■ **Goal of the exercise**:
Identify each line in the records below that contains the word "certificate", and copy it.

■ **Data for this exercise**:
import Summits.RiemannHypothesis.RiemannHypothesis.Theorems.WeilTwoPrimeDeflC83XBase
import Summits.RiemannHypothesis.RiemannHypothesis.Theorems.WeilTwoPrimeDeflC83XDataPO30
import Literature.NumberTheory.LFunctions.WeilBlockRowsPZ
import Literature.NumberTheory.LFunctions.WeilBlockRowsFast
import Summits.RiemannHypothesis.RiemannHypothesis.Theorems.WeilLegendreBlocks136DataDn14
import HarnessLib

/-!
# Deflated two-prime certificate C83X: dominance of rows 77–77 of `R = S''_odd(κ') − UᵀU` (factored data)

`WeilCert.checkDomRowPZ` with the materialized augmented block, the factored inverse `weilBlocks136Dn/weilBlocks136Ls` and the Bessel block, by `decide +kernel` row by row. Pure proof file.
-/

set_option linter.dupNamespace false

noncomputable section

namespace Summit.RiemannHypothesis.RiemannHypothesis.Theorems.EvenWinsBeyondArch

open Literature.NumberTheory.LFunctions

set_option maxHeartbeats 0 in
/-- Kernel check of the dominance of row 77 of `R` (odd block, certificate C83X). [folklore] -/
theorem checkDomRowF1_77_weilCertDeflC83X :
    weilCertDeflC83XBase.checkDomRowF weilCertDeflC83XPmO weilBlocks136Dn weilBlocks136Ls weilCertDeflC83XHpO weilCertDeflC83XKappa' 1 77 = true := by
  decide +kernel

/-- Kernel check of the dominance of row 77 of `R` (factored data), from the fast row. [folklore] -/
theorem checkDomRowPZ1_77_weilCertDeflC83X :
    weilCertDeflC83XBase.checkDomRowPZ weilCertDeflC83XPmO weilBlocks136Dn weilBlocks136Ls weilCertDeflC83XHpO weilCertDeflC83XKappa' 1 77 = true :=
  WeilCert.checkDomRowPZ_of_F (by decide) checkDomRowF1_77_weilCertDeflC83X


end Summit.RiemannHypothesis.RiemannHypothesis.Theorems.EvenWinsBeyondArch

■ **Reply**:
# Deflated two-prime certificate C83X: dominance of rows 77–77 of `R = S''_odd(κ') − UᵀU` (factored data)
/-- Kernel check of the dominance of row 77 of `R` (odd block, certificate C83X). [folklore] -/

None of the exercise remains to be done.